私はるでぃ君の行動しか観察していないから、主導権がとれるのですね。


リビング内でも娘さんが巨体なるでぃ君にいきなり抱きついたり


枕にしたりしても、るでぃ君は穏やかに受け入れます。


以前から、るでぃ君にとって、娘さんの存在が一番の「主導権」と


見ている雰囲気を感じていました。


レッスンの時間内に気づくべきだったと反省です。。。


ママさんにメールでそのことを報告し、娘さんが散歩に同行する


場合は、娘さんと手を繋いで一緒に動いてみてとお願いしてみました。


つまり、るでぃ君が大好きな娘さんの行動をママがコントロール(笑?)


することも、「群れ」を落ち着かせる第一歩だと考えたからです。


レッスンからしばらくして、ブリーダーのバズ母のお店で


ママさんとるでぃ君にお会いするチャンスがあったので、


もう一度、レッスンをおさらいさせてもらいました。


そして、娘さんが持つ主導権の話をしてみたところ、


「確かに、夜遅く散歩ではるでぃは本当に静かに穏やかに歩けるのです」


と言ってました。
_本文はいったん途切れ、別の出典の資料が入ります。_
import Literature.AlgebraicGeometry.Frobenioids.DivisorMonoidCategoryTheoreticity
import HarnessLib

/-!
# Frobenioids I, Corollary 4.11 (iii) — descent of `Ψ^Φ` from `C` to the base category `D`

Mochizuki, *The geometry of Frobenioids I: the general theory*, Kyushu J. Math. **62** (2008)
293–400, kurims text proof of Cor. 4.11 (iii) p. 94: "assertion (iii) follows formally from assertion
(ii); Theorem 4.9 [cf. also Definition 1.3, (i), (a), (b); the technique of using the equivalence of
categories '`D^* ⥲ D`' applied in Proposition 2.2, (ii)]" [cite: MochizukiFrdI2008, Cor. 4.11 (iii) p.94].

PROOF-ONLY companion of `DivisorMonoidCategoryTheoreticity.lean` (seat abc-iut-L1-t3), generic over the
operations `S_i : PreFrobenioidData C_i D_i`. Theorem 4.9 is typed there as an isomorphism of functors
`Ψ^Φ : Φ₁ ⥲ Φ₂` lying over `Ψ` with the `Φ_i` regarded as functors ON `C_i`
(`DivisorMonoidIsoOver S₁ S₂ Ψ`: components `Φ₁(Base A) ≃ Φ₂(Base Ψ A)`, natural along arrows of `C₁`);
Cor. 4.11 (iii) wants it ON `D_i`, lying over the `Ψ^Base` of Cor. 4.11 (ii)
(`DivisorMonoidIsoOverBase S₁ S₂ ΨBase`: components `Φ₁(X) ≃ Φ₂(Ψ^Base X)`, natural along arrows of `D₁`).
This file proves the descent:

* `pull_eq_of_pull_eq_of_comp_eq_id`, `comp_base_map_eq`, `exists_pull_mulEquiv`: bookkeeping;
* `DivisorMonoidIsoOver.iso_pull_iso`: INDEPENDENCE — the components of `Ψ^Φ` at two objects `A₀`, `A`
  with isomorphic bases `g : Base A₀ ≅ Base A` agree after transport along `g` and
  `η_{A₀} ∘ Ψ^Base(g) ∘ η_A⁻¹` (uses Def. 1.3 (i)(b): `g` is `Base(ψ) ∘ Base(φ)⁻¹` for base-isomorphisms
  `φ : X → A₀`, `ψ : X → A`);
* `DivisorMonoidIsoOver.exists_overBase`: given `Ψ^Base` with `η : Base₂ ∘ Ψ ≅ Ψ^Base ∘ Base₁` and the
  Frobenioid-type hypotheses Def. 1.3 (i)(a) (every `X ∈ Ob(D₁)` is isomorphic to a `Base A`), (i)(b), and
  (i)(c) in the form "every `f : Y → Base A` is, up to an isomorphism of `Y`, the base of an arrow
  `A' → A`", there is `Ψ^Φ` ON `D₁` lying over `Ψ^Base`, agreeing with the given `Ψ^Φ` at every `Base A`
  (transported along `η_A`).

No statement of the paper is strengthened; nothing here is specific to the abc programme.
-/

namespace Literature.AlgebraicGeometry.Frobenioids

open CategoryTheory Opposite

universe w w₁ w₂ v v' v₁ v₁' v₂ v₂' u u' u₁ u₁' u₂ u₂'

namespace PreFrobenioidData

section OneFrobenioid

variable {C : Type u} [Category.{v} C] {D : Type u'} [Category.{v'} D] (S : PreFrobenioidData.{w} C D)

/-- Bookkeeping: if `a^* u = b^* v` and `m ∘ … ∘ a = id` (`m ≫ a = 𝟙`), then `u = (m ≫ b)^* v`.
[cite: MochizukiFrdI2008, Def. 1.1 (iv) p.20] -/
theorem pull_eq_of_pull_eq_of_comp_eq_id {X Y Z : D} (a : Y ⟶ X) (b : Y ⟶ Z) (m : X ⟶ Y)
    (hm : m ≫ a = 𝟙 X) (u : S.Mon X) (v : S.Mon Z) (H : S.pull a u = S.pull b v) :
    u = S.pull (m ≫ b) v := by
  calc u = S.pull (𝟙 X) u := (S.pull_id X u).symm
    _ = S.pull (m ≫ a) u := by rw [hm]
    _ = S.pull m (S.pull a u) := S.pull_comp _ _ _
    _ = S.pull m (S.pull b v) := by rw [H]
    _ = S.pull (m ≫ b) v := (S.pull_comp _ _ _).symm

/-- Pull-back along an isomorphism `i : Y ≅ X` of `D` is an isomorphism of monoids `Φ(X) ≃ Φ(Y)`.
[cite: MochizukiFrdI2008, Def. 1.1 (iv) p.20] -/
theorem exists_pull_mulEquiv {X Y : D} (i : Y ≅ X) :
    ∃ m : S.Mon X ≃* S.Mon Y, ∀ x, m x = S.pull i.hom x := by
  refine ⟨MonoidHom.toMulEquiv (S.pull i.hom) (S.pull i.inv) ?_ ?_, fun x => rfl⟩
  · ext x
    show S.pull i.inv (S.pull i.hom x) = x
    rw [← S.pull_comp, i.inv_hom_id, S.pull_id]
  · ext y
    show S.pull i.hom (S.pull i.inv y) = y
    rw [← S.pull_comp, i.hom_inv_id, S.pull_id]

end OneFrobenioid

section TwoFrobenioids

variable {C₁ : Type u₁} [Category.{v₁} C₁] {D₁ : Type u₁'} [Category.{v₁'} D₁]
variable {C₂ : Type u₂} [Category.{v₂} C₂] {D₂ : Type u₂'} [Category.{v₂'} D₂]
variable {S₁ : PreFrobenioidData.{w₁} C₁ D₁} {S₂ : PreFrobenioidData.{w₂} C₂ D₂} {Ψ : C₁ ≌ C₂}

/-- Along a `1`-commutation `η : Base₂ ∘ Ψ ≅ Ψ^Base ∘ Base₁`, `Base₂(Ψ φ) = η_A⁻¹ ∘ Ψ^Base(Base₁ φ) ∘ η_X`
(pointwise form, all objects written as `Base₂ (Ψ X)`, `Ψ^Base (Base₁ X)`).
[cite: MochizukiFrdI2008, Cor. 4.11 (ii) p.91] -/
theorem comp_base_map_eq (ΨBase : D₁ ⥤ D₂) (η : Ψ.functor ⋙ S₂.base ≅ S₁.base ⋙ ΨBase)
    (θ : ∀ B : C₁, S₂.base.obj (Ψ.functor.obj B) ≅ ΨBase.obj (S₁.base.obj B)) (hθ : ∀ B, θ B = η.app B)
    {X A : C₁} (φ : X ⟶ A) :
    S₂.base.map (Ψ.functor.map φ) = (θ X).hom ≫ ΨBase.map (S₁.base.map φ) ≫ (θ A).inv := by
  have h : S₂.base.map (Ψ.functor.map φ) ≫ (θ A).hom = (θ X).hom ≫ ΨBase.map (S₁.base.map φ) := by
    rw [hθ, hθ]
    exact η.hom.naturality φ
  rw [← Category.assoc, ← h, Category.assoc, Iso.hom_inv_id, Category.comp_id]

namespace DivisorMonoidIsoOver

variable (E : DivisorMonoidIsoOver S₁ S₂ Ψ) (ΨBase : D₁ ⥤ D₂) (η : Ψ.functor ⋙ S₂.base ≅ S₁.base ⋙ ΨBase)

/-- INDEPENDENCE of `Ψ^Φ` from the object over a given base (the "`D^* ⥲ D`" technique, FrdI proof of
Cor. 4.11 (iii) p. 94 with Def. 1.3 (i)(b)): if every base-isomorphism `g : Base A₀ ≅ Base A` is of the
form `Base(ψ) ∘ Base(φ)⁻¹` for arrows `φ : X → A₀`, `ψ : X → A` with `Base(φ)` invertible, then
`Ψ^Φ_{A₀} (g^* x) = (η_{A₀} ≫ Ψ^Base g ≫ η_A⁻¹)^* (Ψ^Φ_A x)`. [cite: MochizukiFrdI2008, Cor. 4.11 (iii) p.94] -/
theorem iso_pull_iso
    (hconn : ∀ (A B : C₁) (g : S₁.base.obj A ≅ S₁.base.obj B), ∃ (X : C₁) (φ : X ⟶ A) (ψ : X ⟶ B),
      IsIso (S₁.base.map φ) ∧ S₁.base.map φ ≫ g.hom = S₁.base.map ψ)
    {A₀ A : C₁} (g : S₁.base.obj A₀ ≅ S₁.base.obj A) (x : S₁.Mon (S₁.base.obj A)) :
    E.iso A₀ (S₁.pull g.hom x) =
      S₂.pull ((η.app A₀).hom ≫ ΨBase.map g.hom ≫ (η.app A).inv) (E.iso A x) := by
  -- pointwise form of `η`
  let θ : ∀ B : C₁, S₂.base.obj (Ψ.functor.obj B) ≅ ΨBase.obj (S₁.base.obj B) := fun B => η.app B
  have hc := fun {B B' : C₁} (χ : B ⟶ B') => comp_base_map_eq ΨBase η θ (fun _ => rfl) χ
  show E.iso A₀ (S₁.pull g.hom x) = S₂.pull ((θ A₀).hom ≫ ΨBase.map g.hom ≫ (θ A).inv) (E.iso A x)
  obtain ⟨X, φ, ψ, hφ, hg⟩ := hconn A₀ A g
  -- the two naturality squares of `Ψ^Φ`, along `φ` and along `ψ`
  have h1 := E.natural φ (S₁.pull g.hom x)
  rw [← S₁.pull_comp, hg, E.natural ψ x] at h1
  -- `Base₂(Ψ φ)` is invertible
  haveI : IsIso (S₂.base.map (Ψ.functor.map φ)) := by rw [hc φ]; infer_instance
  have h2 := S₂.pull_eq_of_pull_eq_of_comp_eq_id _ _ _ (IsIso.inv_hom_id (S₂.base.map (Ψ.functor.map φ)))
    _ _ h1.symm
  have hk : inv (S₂.base.map (Ψ.functor.map φ)) ≫ S₂.base.map (Ψ.functor.map ψ) =
      (θ A₀).hom ≫ ΨBase.map g.hom ≫ (θ A).inv := by
    rw [IsIso.inv_comp_eq, hc ψ, hc φ, ← hg]
    simp only [Category.assoc, Iso.inv_hom_id_assoc, Functor.map_comp]
  rw [h2, hk]

/-- DESCENT of `Ψ^Φ` from `C` to `D` (FrdI proof of Cor. 4.11 (iii) p. 94: "(iii) follows formally from
(ii); Theorem 4.9 [cf. also Definition 1.3, (i), (a), (b); the technique of … '`D^* ⥲ D`']"): given
`Ψ^Base : D₁ → D₂` with `η : Base₂ ∘ Ψ ≅ Ψ^Base ∘ Base₁`, and assuming of `C₁ → D₁` that (a) every object of
`D₁` is isomorphic to some `Base A`, (b) every base-isomorphism `Base A₀ ≅ Base A` is `Base(ψ) ∘ Base(φ)⁻¹`
with `Base(φ)` invertible, (c) every `f : Y → Base A` is, up to an isomorphism of `Y`, the base of an
arrow `A' → A` (Def. 1.3 (i)(a)(b)(c)), an isomorphism of functors `Ψ^Φ : Φ₁ ⥲ Φ₂` lying over `Ψ` on the
`C_i` descends to one ON THE BASE CATEGORIES lying over `Ψ^Base`, which at each `Base A` is `Ψ^Φ_A`
followed by transport along `η_A`. [cite: MochizukiFrdI2008, Cor. 4.11 (iii) p.94] -/
theorem exists_overBase
    (hbase : ∀ X : D₁, ∃ A : C₁, Nonempty (S₁.base.obj A ≅ X))
    (hconn : ∀ (A B : C₁) (g : S₁.base.obj A ≅ S₁.base.obj B), ∃ (X : C₁) (φ : X ⟶ A) (ψ : X ⟶ B),
      IsIso (S₁.base.map φ) ∧ S₁.base.map φ ≫ g.hom = S₁.base.map ψ)
    (hpb : ∀ (A : C₁) {Y : D₁} (f : Y ⟶ S₁.base.obj A),
      ∃ (A' : C₁) (φ : A' ⟶ A) (e : S₁.base.obj A' ≅ Y), S₁.base.map φ = e.hom ≫ f) :
    ∃ E' : DivisorMonoidIsoOverBase S₁ S₂ ΨBase,
      ∀ (A : C₁) (x : S₁.Mon (S₁.base.obj A)),
        E'.iso (S₁.base.obj A) x = S₂.pull (η.inv.app A) (E.iso A x) := by
  classical
  -- pointwise form of `η`
  let θ : ∀ B : C₁, S₂.base.obj (Ψ.functor.obj B) ≅ ΨBase.obj (S₁.base.obj B) := fun B => η.app B
  have hc := fun {B B' : C₁} (χ : B ⟶ B') => comp_base_map_eq ΨBase η θ (fun _ => rfl) χ
  have hind : ∀ {A₀ A' : C₁} (g : S₁.base.obj A₀ ≅ S₁.base.obj A') (x : S₁.Mon (S₁.base.obj A')),
      E.iso A₀ (S₁.pull g.hom x) = S₂.pull (θ A₀ ≪≫ ΨBase.mapIso g ≪≫ (θ A').symm).hom (E.iso A' x) :=
    fun g x => E.iso_pull_iso ΨBase η hconn g x
  -- choices (a): `A X` with `e X : Base (A X) ≅ X`
  choose A hA using hbase
  have e : ∀ X : D₁, S₁.base.obj (A X) ≅ X := fun X => (hA X).some
  -- the comparison isomorphisms `cI X : Ψ^Base X ≅ Base₂ Ψ (A X)`
  let cI : ∀ X : D₁, ΨBase.obj X ≅ S₂.base.obj (Ψ.functor.obj (A X)) := fun X =>
    ΨBase.mapIso (e X).symm ≪≫ (θ (A X)).symm
  have hcI : ∀ X, (cI X).hom = ΨBase.map (e X).inv ≫ (θ (A X)).inv := fun X => rfl
  -- pull-backs along the isomorphisms `e X`, `cI X` as isomorphisms of monoids
  choose m₁ hm₁ using fun X : D₁ => S₁.exists_pull_mulEquiv (e X)
  choose m₂ hm₂ using fun X : D₁ => S₂.exists_pull_mulEquiv (cI X)
  -- the descended components, and their formula
  let iso : ∀ X : D₁, S₁.Mon X ≃* S₂.Mon (ΨBase.obj X) := fun X =>
    (m₁ X).trans ((E.iso (A X)).trans (m₂ X))
  have hiso : ∀ (X : D₁) (x : S₁.Mon X),
      iso X x = S₂.pull (cI X).hom (E.iso (A X) (S₁.pull (e X).hom x)) := by
    intro X x
    show m₂ X (E.iso (A X) (m₁ X x)) = _
    rw [hm₂, hm₁]
  refine ⟨⟨iso, fun X Y f x => ?_⟩, fun A₁ x => ?_⟩
  · -- naturality along `f : Y → X`
    rw [hiso, hiso, ← S₁.pull_comp, ← S₂.pull_comp]
    -- (c): `f ≫ (e X)⁻¹ : Y → Base (A X)` is, up to `e' : Base A' ≅ Y`, the base of some `φ : A' → A X`
    obtain ⟨A', φ, e', hφ⟩ := hpb (A X) (f ≫ (e X).inv)
    -- naturality of `Ψ^Φ` along `φ`
    have h1 := E.natural φ (S₁.pull (e X).hom x)
    rw [← S₁.pull_comp, hφ, Category.assoc, Category.assoc, (e X).inv_hom_id, Category.comp_id] at h1
    -- independence at `A'` versus the chosen `A Y`, along `e' ≫ (e Y)⁻¹`
    have h2 := hind (e' ≪≫ (e Y).symm) (S₁.pull ((e Y).hom ≫ f) x)
    rw [← S₁.pull_comp, Iso.trans_hom, Iso.symm_hom, Category.assoc, (e Y).inv_hom_id_assoc, h1] at h2
    -- solve for `Ψ^Φ_{A Y} ((e Y ≫ f)^* x)`
    have h3 := S₂.pull_eq_of_pull_eq_of_comp_eq_id _ _ _
      (θ A' ≪≫ ΨBase.mapIso (e' ≪≫ (e Y).symm) ≪≫ (θ (A Y)).symm).inv_hom_id _ _ h2.symm
    have hk : (cI Y).hom ≫ (θ A' ≪≫ ΨBase.mapIso (e' ≪≫ (e Y).symm) ≪≫ (θ (A Y)).symm).inv ≫
        S₂.base.map (Ψ.functor.map φ) = ΨBase.map f ≫ (cI X).hom := by
      rw [hcI, hcI, hc φ, hφ]
      simp only [Iso.trans_inv, Iso.symm_inv, Functor.mapIso_inv, Category.assoc, Iso.inv_hom_id_assoc,
        Functor.map_comp]
      rw [← ΨBase.map_comp_assoc (e Y).inv (e Y).hom, (e Y).inv_hom_id, ΨBase.map_id, Category.id_comp,
        ← ΨBase.map_comp_assoc e'.inv e'.hom, e'.inv_hom_id, ΨBase.map_id, Category.id_comp]
    rw [h3, ← S₂.pull_comp, hk]
  · -- agreement with `Ψ^Φ_A` at `X = Base A`, transported along `η_A`
    show iso (S₁.base.obj A₁) x = S₂.pull (θ A₁).inv (E.iso A₁ x)
    have hk : (cI (S₁.base.obj A₁)).hom ≫
        (θ (A (S₁.base.obj A₁)) ≪≫ ΨBase.mapIso (e (S₁.base.obj A₁)) ≪≫ (θ A₁).symm).hom = (θ A₁).inv := by
      rw [hcI]
      simp only [Iso.trans_hom, Iso.symm_hom, Functor.mapIso_hom, Category.assoc, Iso.inv_hom_id_assoc]
      rw [← ΨBase.map_comp_assoc, Iso.inv_hom_id, ΨBase.map_id, Category.id_comp]
    rw [hiso, hind (e (S₁.base.obj A₁)) x, ← S₂.pull_comp, hk]

end DivisorMonoidIsoOver

end TwoFrobenioids

end PreFrobenioidData

end Literature.AlgebraicGeometry.Frobenioids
つまり、娘さんの元気パワーも切れている時間(笑)。


犬の行動は、その家族の構成にも大きく影響されます。


特に、小学生以下のお子様やお年寄りが同居されているご家族の場合、


若い夫婦二人暮らしとはまた違った行動があるので、


CalmDogのカルテには必ず「家族構成」を書いてもらっているほど。


それだけ、犬は家族を「群れ」と認識し、観察しているのです。


「引っ張り癖(引っ張らせ癖)」についてテクニックだけでは


太刀打ちできないと感じたら、飼い主と犬とのバランスを


見直してみると、ヒントが見えてくるかもしれませんね。







↓ 元気いっぱいの娘さんが犬の主導権をとっていたとは…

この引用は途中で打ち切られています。